** SUPPLIED DATA **
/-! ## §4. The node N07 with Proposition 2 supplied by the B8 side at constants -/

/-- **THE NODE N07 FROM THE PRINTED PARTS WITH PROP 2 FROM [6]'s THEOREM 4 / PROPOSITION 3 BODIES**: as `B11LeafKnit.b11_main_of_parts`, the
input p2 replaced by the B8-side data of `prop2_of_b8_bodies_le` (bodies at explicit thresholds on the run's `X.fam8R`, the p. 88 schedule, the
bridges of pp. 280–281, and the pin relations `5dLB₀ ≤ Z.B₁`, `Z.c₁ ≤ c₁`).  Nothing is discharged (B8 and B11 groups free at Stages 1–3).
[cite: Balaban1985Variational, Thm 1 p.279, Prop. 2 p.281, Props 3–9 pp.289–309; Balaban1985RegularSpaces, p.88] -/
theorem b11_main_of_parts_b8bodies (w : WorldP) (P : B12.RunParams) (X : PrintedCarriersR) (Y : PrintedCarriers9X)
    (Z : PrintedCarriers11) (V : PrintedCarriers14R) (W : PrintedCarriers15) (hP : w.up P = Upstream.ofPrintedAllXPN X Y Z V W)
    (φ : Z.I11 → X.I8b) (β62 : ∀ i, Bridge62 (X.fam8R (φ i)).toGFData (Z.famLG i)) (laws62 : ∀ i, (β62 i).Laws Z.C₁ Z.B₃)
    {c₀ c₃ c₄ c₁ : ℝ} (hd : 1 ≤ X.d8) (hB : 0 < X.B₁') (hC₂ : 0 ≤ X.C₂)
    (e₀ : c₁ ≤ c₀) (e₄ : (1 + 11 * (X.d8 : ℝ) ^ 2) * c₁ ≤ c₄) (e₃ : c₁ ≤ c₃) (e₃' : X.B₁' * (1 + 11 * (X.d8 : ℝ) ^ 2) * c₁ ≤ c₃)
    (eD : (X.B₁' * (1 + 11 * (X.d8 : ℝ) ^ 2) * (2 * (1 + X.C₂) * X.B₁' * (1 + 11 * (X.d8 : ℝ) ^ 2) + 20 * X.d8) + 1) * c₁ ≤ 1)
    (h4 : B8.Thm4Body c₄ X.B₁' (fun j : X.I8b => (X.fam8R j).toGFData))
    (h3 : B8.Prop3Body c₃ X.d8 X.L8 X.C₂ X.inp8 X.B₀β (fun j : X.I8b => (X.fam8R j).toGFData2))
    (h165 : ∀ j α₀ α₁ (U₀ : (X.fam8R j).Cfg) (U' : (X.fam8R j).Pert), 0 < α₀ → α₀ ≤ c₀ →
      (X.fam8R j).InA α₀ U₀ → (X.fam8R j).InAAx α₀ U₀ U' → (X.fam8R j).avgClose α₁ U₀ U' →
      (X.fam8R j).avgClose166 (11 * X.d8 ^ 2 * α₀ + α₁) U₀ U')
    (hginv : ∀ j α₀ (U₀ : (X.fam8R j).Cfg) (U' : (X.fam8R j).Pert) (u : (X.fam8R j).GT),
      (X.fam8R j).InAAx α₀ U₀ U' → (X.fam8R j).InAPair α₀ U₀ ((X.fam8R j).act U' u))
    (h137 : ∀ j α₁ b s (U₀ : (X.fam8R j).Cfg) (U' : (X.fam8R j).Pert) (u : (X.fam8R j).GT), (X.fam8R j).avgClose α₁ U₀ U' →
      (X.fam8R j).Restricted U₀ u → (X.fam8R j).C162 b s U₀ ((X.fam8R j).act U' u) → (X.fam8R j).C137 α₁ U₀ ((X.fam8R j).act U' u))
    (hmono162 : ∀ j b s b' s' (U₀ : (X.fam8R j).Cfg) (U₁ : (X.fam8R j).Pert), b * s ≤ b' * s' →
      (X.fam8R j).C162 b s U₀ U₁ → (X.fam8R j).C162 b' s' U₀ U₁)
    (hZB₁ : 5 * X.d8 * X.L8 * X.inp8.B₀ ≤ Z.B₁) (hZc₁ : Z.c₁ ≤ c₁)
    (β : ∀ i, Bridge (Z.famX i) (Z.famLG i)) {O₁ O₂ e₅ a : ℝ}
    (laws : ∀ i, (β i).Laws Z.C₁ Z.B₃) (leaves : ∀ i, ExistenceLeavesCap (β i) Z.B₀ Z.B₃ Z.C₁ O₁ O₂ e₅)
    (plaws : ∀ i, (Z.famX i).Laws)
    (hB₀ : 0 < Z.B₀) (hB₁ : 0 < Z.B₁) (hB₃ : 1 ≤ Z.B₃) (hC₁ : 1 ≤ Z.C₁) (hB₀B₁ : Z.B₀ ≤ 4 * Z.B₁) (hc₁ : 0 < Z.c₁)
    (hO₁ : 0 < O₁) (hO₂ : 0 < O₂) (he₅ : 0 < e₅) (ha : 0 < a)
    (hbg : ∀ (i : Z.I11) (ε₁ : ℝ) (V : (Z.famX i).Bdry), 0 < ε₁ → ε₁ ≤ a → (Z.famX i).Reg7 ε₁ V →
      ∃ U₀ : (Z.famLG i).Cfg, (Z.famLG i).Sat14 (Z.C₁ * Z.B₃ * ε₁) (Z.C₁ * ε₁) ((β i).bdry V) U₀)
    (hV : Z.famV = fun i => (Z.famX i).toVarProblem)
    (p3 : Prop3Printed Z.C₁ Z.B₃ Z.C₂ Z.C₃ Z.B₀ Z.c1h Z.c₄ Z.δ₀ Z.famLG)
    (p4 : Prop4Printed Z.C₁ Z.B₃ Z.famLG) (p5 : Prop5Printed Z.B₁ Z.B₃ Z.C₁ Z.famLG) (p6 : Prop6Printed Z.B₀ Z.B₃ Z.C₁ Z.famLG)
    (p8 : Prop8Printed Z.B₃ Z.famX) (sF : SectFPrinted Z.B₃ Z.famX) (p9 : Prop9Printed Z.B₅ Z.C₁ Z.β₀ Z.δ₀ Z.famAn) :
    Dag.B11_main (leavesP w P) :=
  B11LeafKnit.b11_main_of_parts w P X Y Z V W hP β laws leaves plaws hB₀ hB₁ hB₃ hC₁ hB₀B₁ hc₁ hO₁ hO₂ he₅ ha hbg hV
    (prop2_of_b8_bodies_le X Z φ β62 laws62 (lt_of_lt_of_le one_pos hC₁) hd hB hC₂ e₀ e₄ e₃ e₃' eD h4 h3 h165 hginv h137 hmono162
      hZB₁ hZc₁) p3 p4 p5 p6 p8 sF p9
---
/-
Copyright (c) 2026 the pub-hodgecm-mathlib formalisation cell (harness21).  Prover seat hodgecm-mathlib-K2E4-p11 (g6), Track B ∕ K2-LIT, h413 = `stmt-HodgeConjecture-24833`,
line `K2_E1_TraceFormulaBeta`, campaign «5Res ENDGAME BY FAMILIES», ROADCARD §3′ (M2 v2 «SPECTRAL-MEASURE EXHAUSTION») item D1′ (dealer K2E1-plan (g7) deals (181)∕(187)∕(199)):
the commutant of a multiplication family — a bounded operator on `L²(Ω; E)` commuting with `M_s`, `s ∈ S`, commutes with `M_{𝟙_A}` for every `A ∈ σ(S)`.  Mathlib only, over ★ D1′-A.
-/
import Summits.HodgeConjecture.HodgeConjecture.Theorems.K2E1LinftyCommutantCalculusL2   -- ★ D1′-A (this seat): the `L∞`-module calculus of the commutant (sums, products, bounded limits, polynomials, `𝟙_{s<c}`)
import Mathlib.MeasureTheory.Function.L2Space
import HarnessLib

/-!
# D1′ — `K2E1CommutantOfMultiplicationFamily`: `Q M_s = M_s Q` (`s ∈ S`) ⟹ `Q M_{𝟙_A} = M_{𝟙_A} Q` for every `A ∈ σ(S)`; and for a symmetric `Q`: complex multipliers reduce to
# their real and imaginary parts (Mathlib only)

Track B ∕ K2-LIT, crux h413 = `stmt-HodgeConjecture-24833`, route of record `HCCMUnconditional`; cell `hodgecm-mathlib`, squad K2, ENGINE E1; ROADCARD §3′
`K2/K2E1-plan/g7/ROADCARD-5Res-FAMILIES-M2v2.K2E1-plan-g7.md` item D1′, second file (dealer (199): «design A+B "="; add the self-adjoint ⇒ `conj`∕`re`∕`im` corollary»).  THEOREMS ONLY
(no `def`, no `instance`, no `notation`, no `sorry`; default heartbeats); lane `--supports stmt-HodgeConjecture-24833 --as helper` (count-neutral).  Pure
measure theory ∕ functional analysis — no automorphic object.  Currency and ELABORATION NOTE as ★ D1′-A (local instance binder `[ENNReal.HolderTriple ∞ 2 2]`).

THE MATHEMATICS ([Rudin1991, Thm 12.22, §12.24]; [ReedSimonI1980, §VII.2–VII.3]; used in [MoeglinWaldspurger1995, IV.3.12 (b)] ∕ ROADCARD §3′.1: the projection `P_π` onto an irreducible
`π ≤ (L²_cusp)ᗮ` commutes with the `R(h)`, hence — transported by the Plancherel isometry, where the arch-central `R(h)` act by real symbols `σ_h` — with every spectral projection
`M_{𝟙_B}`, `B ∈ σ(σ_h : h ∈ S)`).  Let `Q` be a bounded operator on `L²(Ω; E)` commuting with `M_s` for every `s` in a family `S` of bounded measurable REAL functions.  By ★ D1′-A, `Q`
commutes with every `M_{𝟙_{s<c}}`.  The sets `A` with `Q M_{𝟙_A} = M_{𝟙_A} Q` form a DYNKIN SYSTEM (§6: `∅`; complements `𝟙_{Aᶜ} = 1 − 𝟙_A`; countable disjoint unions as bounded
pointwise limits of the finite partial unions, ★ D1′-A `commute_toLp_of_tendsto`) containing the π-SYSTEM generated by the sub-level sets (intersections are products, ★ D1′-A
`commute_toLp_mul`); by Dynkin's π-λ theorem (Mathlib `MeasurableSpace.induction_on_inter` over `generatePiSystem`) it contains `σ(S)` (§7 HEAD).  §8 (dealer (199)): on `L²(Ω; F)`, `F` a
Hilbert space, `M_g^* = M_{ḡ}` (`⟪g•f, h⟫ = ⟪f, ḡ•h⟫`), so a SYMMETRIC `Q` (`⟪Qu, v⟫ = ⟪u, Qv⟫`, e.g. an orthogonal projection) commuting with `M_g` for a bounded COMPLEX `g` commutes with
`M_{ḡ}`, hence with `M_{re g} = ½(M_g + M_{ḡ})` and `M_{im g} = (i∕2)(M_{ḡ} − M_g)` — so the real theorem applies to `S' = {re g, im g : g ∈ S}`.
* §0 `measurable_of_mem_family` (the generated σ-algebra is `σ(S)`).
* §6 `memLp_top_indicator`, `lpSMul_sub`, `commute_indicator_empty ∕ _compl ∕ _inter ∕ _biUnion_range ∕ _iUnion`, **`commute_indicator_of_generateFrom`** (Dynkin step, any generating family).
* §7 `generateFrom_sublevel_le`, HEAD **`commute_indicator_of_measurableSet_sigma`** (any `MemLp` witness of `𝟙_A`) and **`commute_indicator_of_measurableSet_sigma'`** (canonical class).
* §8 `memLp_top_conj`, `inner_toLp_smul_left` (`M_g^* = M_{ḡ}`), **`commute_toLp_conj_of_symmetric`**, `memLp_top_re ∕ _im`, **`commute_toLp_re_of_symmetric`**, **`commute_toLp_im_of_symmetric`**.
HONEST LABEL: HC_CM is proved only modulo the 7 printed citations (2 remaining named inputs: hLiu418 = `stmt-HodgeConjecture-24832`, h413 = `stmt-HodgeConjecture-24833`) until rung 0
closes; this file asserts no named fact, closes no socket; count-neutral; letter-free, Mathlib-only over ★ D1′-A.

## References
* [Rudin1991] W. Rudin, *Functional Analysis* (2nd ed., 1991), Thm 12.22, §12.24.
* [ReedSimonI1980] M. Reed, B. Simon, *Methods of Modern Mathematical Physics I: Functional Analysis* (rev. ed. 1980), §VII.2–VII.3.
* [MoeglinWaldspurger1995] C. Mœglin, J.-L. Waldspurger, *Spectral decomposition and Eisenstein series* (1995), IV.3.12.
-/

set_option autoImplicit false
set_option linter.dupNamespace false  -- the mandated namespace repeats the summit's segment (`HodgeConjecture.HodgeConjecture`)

** PROBLEM TO SOLVE **
What you give back should be exactly the lines of the data above from the line with "(h165 : ∀ j" through the line with "(X.fam8R j).avgClose166 (11", both of those included, and nothing more.

** RESULT FOR THIS TASK **
    (h165 : ∀ j α₀ α₁ (U₀ : (X.fam8R j).Cfg) (U' : (X.fam8R j).Pert), 0 < α₀ → α₀ ≤ c₀ →
      (X.fam8R j).InA α₀ U₀ → (X.fam8R j).InAAx α₀ U₀ U' → (X.fam8R j).avgClose α₁ U₀ U' →
      (X.fam8R j).avgClose166 (11 * X.d8 ^ 2 * α₀ + α₁) U₀ U')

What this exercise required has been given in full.